> [Problem to solve]
Copy exactly the lines of the records below, and only those lines, beginning with the line that contains "open Literature.AlgebraicGeometry.Resolution" and ending with the line that contains "(letI := MvPolynomial.gradedAlgebra".

> [Supplied information]
import Summits.ResolutionOfSingularities.ResolutionOfSingularities.Theorems.EquisingularLiftEquisingularLiftNatEquinodalCoreSOfCores2
import HarnessLib

/-!
# [OURS · L1 W4.5(b) · EL♮(3) · door ν4, brick N-0 (JINIT at `RD := RPlus`), core S7 (→ half) of ✓ `coreS_of_cores₂`] THE COVER CLAUSE LANDS ON THE MARKED
# POINTS — ★ `eq_marked_point_of_isCoordVecOf`: a point of `ℙ³_k` with coordinate vector `B·vᵢ` IS `w i`

res-L1-w45b-nose-w1 g4 (WIDTH seat D-0157 DOOR 1; N-0 owner).  DEF-FREE; no `sorry`; standard axioms.  `--supports stmt-ResolutionOfSingularities-20148
--as helper`, counted 0.

WHAT.  Binders = the binder list of the hypothesis `cores` of ✓ `coreS_of_cores₂` VERBATIM (H, ι dropped), then `(i : Fin δ) (z : ℙ³_k)` with
`IsCoordVecOf k 3 (B·vᵢ) z`; conclusion `z = w i`.  This is the «→» half of the S7 conjunct of `cores` (with the certificate's COVER clause
`¬ regular ⇒ ∃ i, IsCoordVecOf (B·vᵢ) z`): what remains of S7 is the «←» half (the marked points ARE non-regular points of `Z̃`, Taylor ✓ (N0-c)).
PROOF.  `w i` has the same coordinate data: for a `k`-form `f` of degree `d`, lift `F` over `O` (✓ `CILift.exists_homogeneous_lift`); `f ∈ 𝔭_{w i}` ⟺
`w i ∈ supp (f)~` (✓ `CILift.support_projIdealSheaf_span`) ⟺ `Proj φ (w i) = 𝔰 i 𝔪 ∈ supp (F)~` (✓ `CILift.comap_projIdealSheaf_span`, `support_comap`) ⟺
`F(av i) ∈ 𝔪` (✓ S-dict) ⟺ `f(θ ∘ av i) = 0` ⟺ `f(B·vᵢ) = 0` (`θ ∘ av i = θ(u)⁻¹ • B·vᵢ`, homogeneity); two points with the same homogeneous members coincide
(`HomogeneousIdeal.ext'`).  EL♮(3) is NOT proved; resolution in positive characteristic is NOT proved.
-/

set_option linter.dupNamespace false -- mandated namespace `Summit.<Summit>.<Problem>` of this single-conjunct summit
set_option linter.overlappingInstances false -- signatures carry `[IsDomain O] [IsDiscreteValuationRing O]`

noncomputable section

open CategoryTheory CategoryTheory.Limits AlgebraicGeometry TopologicalSpace Topology IsLocalRing
open MvPolynomial
open Literature.AlgebraicGeometry.Resolution
open AlgebraicGeometry.Scheme.IdealSheafData
open Summit.ResolutionOfSingularities.ResolutionOfSingularities.Theses.EquisingularLift.Split
open Summit.ResolutionOfSingularities.ResolutionOfSingularities.Cruxes.EquisingularLift.StrataSplit

namespace Summit.ResolutionOfSingularities.ResolutionOfSingularities.Cruxes.EquisingularLiftNat.Sections.Equinodal

/-- ★ **CORE S7, «→» HALF: the point with homogeneous coordinates `B·vᵢ` is the marked point `w i`.**  See the module docstring.
[OURS · brick N-0 · core S7 (→); counted 0] -/
theorem eq_marked_point_of_isCoordVecOf (k : Type) [Field k] [IsAlgClosed k] :
    ∀ (O : Type) [CommRing O] [IsDomain O] [IsDiscreteValuationRing O] [IsAdicComplete (IsLocalRing.maximalIdeal O) O]
        [IsAlgClosed (IsLocalRing.ResidueField O)] (θ : O →+* k), Function.Surjective θ →
      (letI := MvPolynomial.gradedAlgebra (σ := Fin (3 + 1)) (R := O); letI := MvPolynomial.gradedAlgebra (σ := Fin (3 + 1)) (R := k);
       ∀ (φ : MvPolynomial.homogeneousSubmodule (Fin (3 + 1)) O →+*ᵍ MvPolynomial.homogeneousSubmodule (Fin (3 + 1)) k)
        (hφ' : HomogeneousIdeal.irrelevant (MvPolynomial.homogeneousSubmodule (Fin (3 + 1)) k) ≤ (HomogeneousIdeal.irrelevant (MvPolynomial.homogeneousSubmodule (Fin (3 + 1)) O)).map φ), (∀ s, φ s = MvPolynomial.map θ s) →
        AlgebraicGeometry.IsIntegral (AlgebraicGeometry.Proj (MvPolynomial.homogeneousSubmodule (Fin (3 + 1)) O)) → IsLocallyNoetherian (AlgebraicGeometry.Proj (MvPolynomial.homogeneousSubmodule (Fin (3 + 1)) O)) → Literature.AlgebraicGeometry.Resolution.Scheme.IsRegular (AlgebraicGeometry.Proj (MvPolynomial.homogeneousSubmodule (Fin (3 + 1)) O)) → AlgebraicGeometry.IsProper (AlgebraicGeometry.Proj.toSpecZero (MvPolynomial.homogeneousSubmodule (Fin (3 + 1)) O) ≫ AlgebraicGeometry.Spec.map (CommRingCat.ofHom (algebraMap O (MvPolynomial.homogeneousSubmodule (Fin (3 + 1)) O 0)))) → AlgebraicGeometry.SmoothOfRelativeDimension 3 (AlgebraicGeometry.Proj.toSpecZero (MvPolynomial.homogeneousSubmodule (Fin (3 + 1)) O) ≫ AlgebraicGeometry.Spec.map (CommRingCat.ofHom (algebraMap O (MvPolynomial.homogeneousSubmodule (Fin (3 + 1)) O 0)))) →
      -- the door's `ℓ`, `Z` and the CERTIFICATE data (`EqCertAt₀ k 3 ℓ Z hZ` unpacked)
      ∀ (ℓ : MvPolynomial (Fin (3 + 1)) k) (Z : Set (Literature.AlgebraicGeometry.Motives.projectiveSpace 3 k).left) (hZ : IsClosed Z) (e δ : ℕ) (g : MvPolynomial (Fin (3 + 1)) k)
        (B : Fin (3 + 1) → Fin 3 → k) (c a b : Fin 3) (v : Fin δ → Fin 3 → k) (r : Fin 3 → Fin (3 + 1)),
        g.IsHomogeneous e → Squarefree (restrictToHyperplane B g) →
        Z = {y : (Literature.AlgebraicGeometry.Motives.projectiveSpace 3 k).left | ℓ ∈ (y : ProjectiveSpectrum (MvPolynomial.homogeneousSubmodule (Fin (3 + 1)) k)).asHomogeneousIdeal ∧ g ∈ (y : ProjectiveSpectrum (MvPolynomial.homogeneousSubmodule (Fin (3 + 1)) k)).asHomogeneousIdeal} →
        restrictToHyperplane B ℓ = 0 → Function.Injective r → ((c : ℕ) = 2 ∧ (a : ℕ) = 0 ∧ (b : ℕ) = 1) →
        (∀ i, v i c = 1 ∧ MvPolynomial.eval (v i) (restrictToHyperplane B g) = 0 ∧
          (∀ j, MvPolynomial.eval (v i) (MvPolynomial.pderiv j (restrictToHyperplane B g)) = 0) ∧ hessBlock (restrictToHyperplane B g) a b (v i) ≠ 0) →
        (∀ z : ↥(redSub (Literature.AlgebraicGeometry.Motives.projectiveSpace 3 k).left Z hZ), IsClosed ({z} : Set ↥(redSub (Literature.AlgebraicGeometry.Motives.projectiveSpace 3 k).left Z hZ)) → ¬ IsRegularLocalRing ((redSub (Literature.AlgebraicGeometry.Motives.projectiveSpace 3 k).left Z hZ).presheaf.stalk z) →
          ∃ i, IsCoordVecOf k 3 (fun s => ∑ j, B s j * v i j) (redSubι (Literature.AlgebraicGeometry.Motives.projectiveSpace 3 k).left Z hZ z : (Literature.AlgebraicGeometry.Motives.projectiveSpace 3 k).left)) →
        Function.Injective v →
      -- the LIFTED HYPERPLANE data (✓ `HyperplaneLift.exists_hyperplane_lift`)
      ∀ (a₀ : Fin (3 + 1)) (Bt : Fin (3 + 1) → Fin 3 → O) (ct : Fin (3 + 1) → O) (Nt : Fin 3 → Fin 3 → O),
        (∀ j, r j ≠ a₀) → (∀ a' j, θ (Bt a' j) = B a' j) → IsUnit (Matrix.of fun j j' : Fin 3 => Bt (r j) j').det → ct a₀ = 1 →
        MvPolynomial.aeval (fun a' : Fin (3 + 1) => ∑ j : Fin 3, MvPolynomial.C (Bt a' j) * MvPolynomial.X j) (∑ a, MvPolynomial.C (ct a) * MvPolynomial.X a : MvPolynomial (Fin (3 + 1)) O) = 0 →
        (∀ G : MvPolynomial (Fin 3) O, MvPolynomial.aeval (fun a' : Fin (3 + 1) => ∑ j : Fin 3, MvPolynomial.C (Bt a' j) * MvPolynomial.X j)
          (MvPolynomial.aeval (fun i : Fin 3 => ∑ j : Fin 3, MvPolynomial.C (Nt i j) * MvPolynomial.X (r j)) G) = G) →
        (∀ f : MvPolynomial (Fin (3 + 1)) O, MvPolynomial.aeval (fun a' : Fin (3 + 1) => ∑ j : Fin 3, MvPolynomial.C (Bt a' j) * MvPolynomial.X j) f = 0 → (∑ a, MvPolynomial.C (ct a) * MvPolynomial.X a : MvPolynomial (Fin (3 + 1)) O) ∣ f) →
        {y : (Literature.AlgebraicGeometry.Motives.projectiveSpace 3 k).left | ℓ ∈ (y : ProjectiveSpectrum (MvPolynomial.homogeneousSubmodule (Fin (3 + 1)) k)).asHomogeneousIdeal} = {y : (Literature.AlgebraicGeometry.Motives.projectiveSpace 3 k).left | (∑ a', MvPolynomial.C (θ (ct a')) * MvPolynomial.X a' : MvPolynomial (Fin (3 + 1)) k) ∈ (y : ProjectiveSpectrum (MvPolynomial.homogeneousSubmodule (Fin (3 + 1)) k)).asHomogeneousIdeal} →
      -- the EQUINODAL LIFT (✓ `exists_equinodal_lift_of_cert_of_surjective`)
      ∀ (Gt : MvPolynomial (Fin 3) O) (nO : Fin δ → Fin 3 → O),
        Gt.IsHomogeneous e → MvPolynomial.map θ Gt = restrictToHyperplane B g → (∀ i j, θ (nO i j) = v i j) → (∀ i, nO i 2 = 1) →
        (∀ i, MvPolynomial.eval (nO i) Gt = 0 ∧ ∀ j, MvPolynomial.eval (nO i) (MvPolynomial.pderiv j Gt) = 0) →
        (∀ i, IsUnit (MvPolynomial.eval (nO i) (MvPolynomial.pderiv 0 (MvPolynomial.pderiv 0 Gt)) * MvPolynomial.eval (nO i) (MvPolynomial.pderiv 1 (MvPolynomial.pderiv 1 Gt))
          - MvPolynomial.eval (nO i) (MvPolynomial.pderiv 0 (MvPolynomial.pderiv 1 Gt)) ^ 2)) →
      -- the two models' degree certificates (so the ideal sheaves below are well-formed)
      ∀ (hL : ∀ l, (![(∑ a, MvPolynomial.C (ct a) * MvPolynomial.X a : MvPolynomial (Fin (3 + 1)) O)] : Fin 1 → MvPolynomial (Fin (3 + 1)) O) l ∈ MvPolynomial.homogeneousSubmodule (Fin (3 + 1)) O ((![1] : Fin 1 → ℕ) l))
        (hF : ∀ l, (![(∑ a, MvPolynomial.C (ct a) * MvPolynomial.X a : MvPolynomial (Fin (3 + 1)) O), (MvPolynomial.aeval (fun i : Fin 3 => ∑ j : Fin 3, MvPolynomial.C (Nt i j) * MvPolynomial.X (r j)) Gt : MvPolynomial (Fin (3 + 1)) O)] : Fin 2 → MvPolynomial (Fin (3 + 1)) O) l ∈ MvPolynomial.homogeneousSubmodule (Fin (3 + 1)) O ((![1, e] : Fin 2 → ℕ) l)),
      -- the NODE SECTIONS `𝔰 i = [av i]`, `av i = uᵢ⁻¹ • B̃·nO i` (✓ SectionOfVec), and the marked closed points `w i`
      ∀ (av : Fin δ → Fin (3 + 1) → O) (dv : Fin δ → Fin (3 + 1)) (hav : ∀ i, av i (dv i) = 1),
        (∀ i, ∃ u : O, IsUnit u ∧ ∀ a', u * av i a' = ∑ j : Fin 3, Bt a' j * nO i j) →
      ∀ (𝔰 : Fin δ → (AlgebraicGeometry.Spec (.of O) ⟶ (AlgebraicGeometry.Proj (MvPolynomial.homogeneousSubmodule (Fin (3 + 1)) O)))),
        (∀ i, 𝔰 i = (AlgebraicGeometry.Spec.map (CommRingCat.ofHom ((Localization.awayLift (MvPolynomial.eval (av i)) (MvPolynomial.X (dv i) : MvPolynomial (Fin (3 + 1)) O)
            (SectionOfVec.isUnit_eval_X (av i) (dv i) (hav i))).comp
          (algebraMap (HomogeneousLocalization.Away (MvPolynomial.homogeneousSubmodule (Fin (3 + 1)) O) (MvPolynomial.X (dv i) : MvPolynomial (Fin (3 + 1)) O))
            (Localization.Away (MvPolynomial.X (dv i) : MvPolynomial (Fin (3 + 1)) O))))) ≫
          AlgebraicGeometry.Proj.awayι (MvPolynomial.homogeneousSubmodule (Fin (3 + 1)) O) (MvPolynomial.X (dv i)) (MvPolynomial.isHomogeneous_X O (dv i)) one_pos)) →
      ∀ (w : Fin δ → (Literature.AlgebraicGeometry.Motives.projectiveSpace 3 k).left), (∀ i, (AlgebraicGeometry.Proj.map φ hφ' : (Literature.AlgebraicGeometry.Motives.projectiveSpace 3 k).left ⟶ (AlgebraicGeometry.Proj (MvPolynomial.homogeneousSubmodule (Fin (3 + 1)) O))) (w i) = 𝔰 i (IsLocalRing.closedPoint O)) →
      ∀ (i : Fin δ) (z : (Literature.AlgebraicGeometry.Motives.projectiveSpace 3 k).left), IsCoordVecOf k 3 (fun s => ∑ j, B s j * v i j) z → z = w i) := by
  classical
  intro O _ _ _ _ _ θ hθ
  letI := MvPolynomial.gradedAlgebra (σ := Fin (3 + 1)) (R := O)
  letI := MvPolynomial.gradedAlgebra (σ := Fin (3 + 1)) (R := k)
  intro φ hφ' hφ hPint hPnoeth hPreg hqprop hqsm ℓ Z hZ e δ g B c a b v r hg hsq hZeq hℓB hr hcab hmarked hcover hvinj a₀ Bt ct Nt ha₀ hBt
    hdett hcta₀ hψt hsect hkert hVlin Gt nO hGt hGtg hnO hn2 hnode hHess hL hF av dv hav hab 𝔰 h𝔰 w hw i z hz
  have hφX : ∀ i₁ : Fin (3 + 1), φ (X i₁) = X i₁ := fun i₁ => by rw [hφ, map_X]
  -- the reduction of `av i` is a unit multiple of `B·vᵢ`
  obtain ⟨u, hu, hua⟩ := hab i
  have hθu : θ u ≠ 0 := by
    intro h0
    have hm : u ∈ IsLocalRing.maximalIdeal O := by rw [← ker_eq_maximalIdeal_of_surjective θ hθ]; exact h0
    exact (IsLocalRing.maximalIdeal.isMaximal O).ne_top (Ideal.eq_top_of_isUnit_mem _ hm hu)
  have hθav : ∀ s, θ (av i s) = (θ u)⁻¹ * ∑ j, B s j * v i j := by
    intro s
    have h := congrArg θ (hua s)
    rw [map_mul, map_sum] at h
    simp_rw [map_mul, hBt, hnO] at h
    rw [← h, ← mul_assoc, inv_mul_cancel₀ hθu, one_mul]
  -- the coordinate dictionary of `w i`
  have hwi : IsCoordVecOf k 3 (fun s => ∑ j, B s j * v i j) (w i) := by
    intro d f hfd
    have hfd' : f ∈ homogeneousSubmodule (Fin (3 + 1)) k d := hfd
    obtain ⟨F, hFd, hFf⟩ := CILift.exists_homogeneous_lift θ hθ f hfd'
    have hF1 : ∀ l, (![F] : Fin 1 → MvPolynomial (Fin (3 + 1)) O) l ∈ homogeneousSubmodule (Fin (3 + 1)) O ((![d] : Fin 1 → ℕ) l) := by
      intro l; fin_cases l; exact hFd
    have hf1 : ∀ l, (![f] : Fin 1 → MvPolynomial (Fin (3 + 1)) k) l ∈ homogeneousSubmodule (Fin (3 + 1)) k ((![d] : Fin 1 → ℕ) l) := by
      intro l; fin_cases l; exact hfd'
    have hφF : ∀ l, φ ((![F] : Fin 1 → MvPolynomial (Fin (3 + 1)) O) l) = (![f] : Fin 1 → MvPolynomial (Fin (3 + 1)) k) l := by
      intro l; fin_cases l; change φ F = f; rw [hφ, hFf]
    -- `f ∈ 𝔭_{w i}` ⟺ `w i ∈ supp (f)~`
    have h1 : f ∈ (w i : ProjectiveSpectrum (MvPolynomial.homogeneousSubmodule (Fin (3 + 1)) k)).asHomogeneousIdeal ↔
        w i ∈ ((projIdealSheaf (homogeneousSubmodule (Fin (3 + 1)) k)
          ⟨Ideal.span (Set.range ![f]), isHomogeneous_span_of_forall_mem _ _ _ hf1⟩).support : Set (Proj (homogeneousSubmodule (Fin (3 + 1)) k))) := by
      rw [CILift.support_projIdealSheaf_span ![f] ![d] hf1]
      simp only [Fin.forall_fin_one, Matrix.cons_val_zero]
      rfl
    -- `(f)~ = (F)~ · 𝒪_{ℙ³_k}`, so membership is read upstairs at `𝔰 i 𝔪`
    have h2 : w i ∈ ((projIdealSheaf (homogeneousSubmodule (Fin (3 + 1)) k)
          ⟨Ideal.span (Set.range ![f]), isHomogeneous_span_of_forall_mem _ _ _ hf1⟩).support : Set (Proj (homogeneousSubmodule (Fin (3 + 1)) k))) ↔
        𝔰 i (IsLocalRing.closedPoint O) ∈ ((projIdealSheaf (homogeneousSubmodule (Fin (3 + 1)) O)
          ⟨Ideal.span (Set.range ![F]), isHomogeneous_span_of_forall_mem _ _ _ hF1⟩).support : Set (Proj (homogeneousSubmodule (Fin (3 + 1)) O))) := by
      rw [← CILift.comap_projIdealSheaf_span φ hφ' hφX ![F] ![f] ![d] hF1 hf1 hφF, ← hw i,
        Scheme.IdealSheafData.support_comap, TopologicalSpace.Closeds.coe_preimage]
      rfl
    -- the support dictionary and the reduction
    have h3 : 𝔰 i (IsLocalRing.closedPoint O) ∈ ((projIdealSheaf (homogeneousSubmodule (Fin (3 + 1)) O)
          ⟨Ideal.span (Set.range ![F]), isHomogeneous_span_of_forall_mem _ _ _ hF1⟩).support : Set (Proj (homogeneousSubmodule (Fin (3 + 1)) O))) ↔
        MvPolynomial.eval (fun s => ∑ j, B s j * v i j) f = 0 := by
      rw [h𝔰 i, SectionOfVec.sectionOfVec_closedPoint_mem_support_iff (av i) (dv i) (hav i) ![F] ![d] hF1]
      simp only [Fin.forall_fin_one, Matrix.cons_val_zero]
      rw [← ker_eq_maximalIdeal_of_surjective θ hθ, RingHom.mem_ker, map_eval_eq_eval_map θ (av i) F, hFf]
      have hsc : (fun s => θ (av i s)) = fun s => (θ u)⁻¹ * ∑ j, B s j * v i j := funext hθav
      rw [hsc, eval_smul_of_mem_homogeneousSubmodule f hfd' ((θ u)⁻¹) (fun s => ∑ j, B s j * v i j)]
      constructor
      · intro h
        rcases mul_eq_zero.mp h with h0 | h0
        · exact absurd h0 (pow_ne_zero _ (inv_ne_zero hθu))
        · exact h0
      · intro h; rw [h, mul_zero]
    exact h1.trans (h2.trans h3)
  -- two points with the same homogeneous members coincide
  apply ProjectiveSpectrum.ext
  refine HomogeneousIdeal.ext' fun d x hx => ?_
  have hxd : x.IsHomogeneous d := hx
  rw [← HomogeneousIdeal.mem_iff, ← HomogeneousIdeal.mem_iff]
  exact (hz d x hxd).trans (hwi d x hxd).symm

end Summit.ResolutionOfSingularities.ResolutionOfSingularities.Cruxes.EquisingularLiftNat.Sections.Equinodal

end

> [Exercise response]
open Literature.AlgebraicGeometry.Resolution
open AlgebraicGeometry.Scheme.IdealSheafData
open Summit.ResolutionOfSingularities.ResolutionOfSingularities.Theses.EquisingularLift.Split
open Summit.ResolutionOfSingularities.ResolutionOfSingularities.Cruxes.EquisingularLift.StrataSplit

namespace Summit.ResolutionOfSingularities.ResolutionOfSingularities.Cruxes.EquisingularLiftNat.Sections.Equinodal

/-- ★ **CORE S7, «→» HALF: the point with homogeneous coordinates `B·vᵢ` is the marked point `w i`.**  See the module docstring.
[OURS · brick N-0 · core S7 (→); counted 0] -/
theorem eq_marked_point_of_isCoordVecOf (k : Type) [Field k] [IsAlgClosed k] :
    ∀ (O : Type) [CommRing O] [IsDomain O] [IsDiscreteValuationRing O] [IsAdicComplete (IsLocalRing.maximalIdeal O) O]
        [IsAlgClosed (IsLocalRing.ResidueField O)] (θ : O →+* k), Function.Surjective θ →
      (letI := MvPolynomial.gradedAlgebra (σ := Fin (3 + 1)) (R := O); letI := MvPolynomial.gradedAlgebra (σ := Fin (3 + 1)) (R := k);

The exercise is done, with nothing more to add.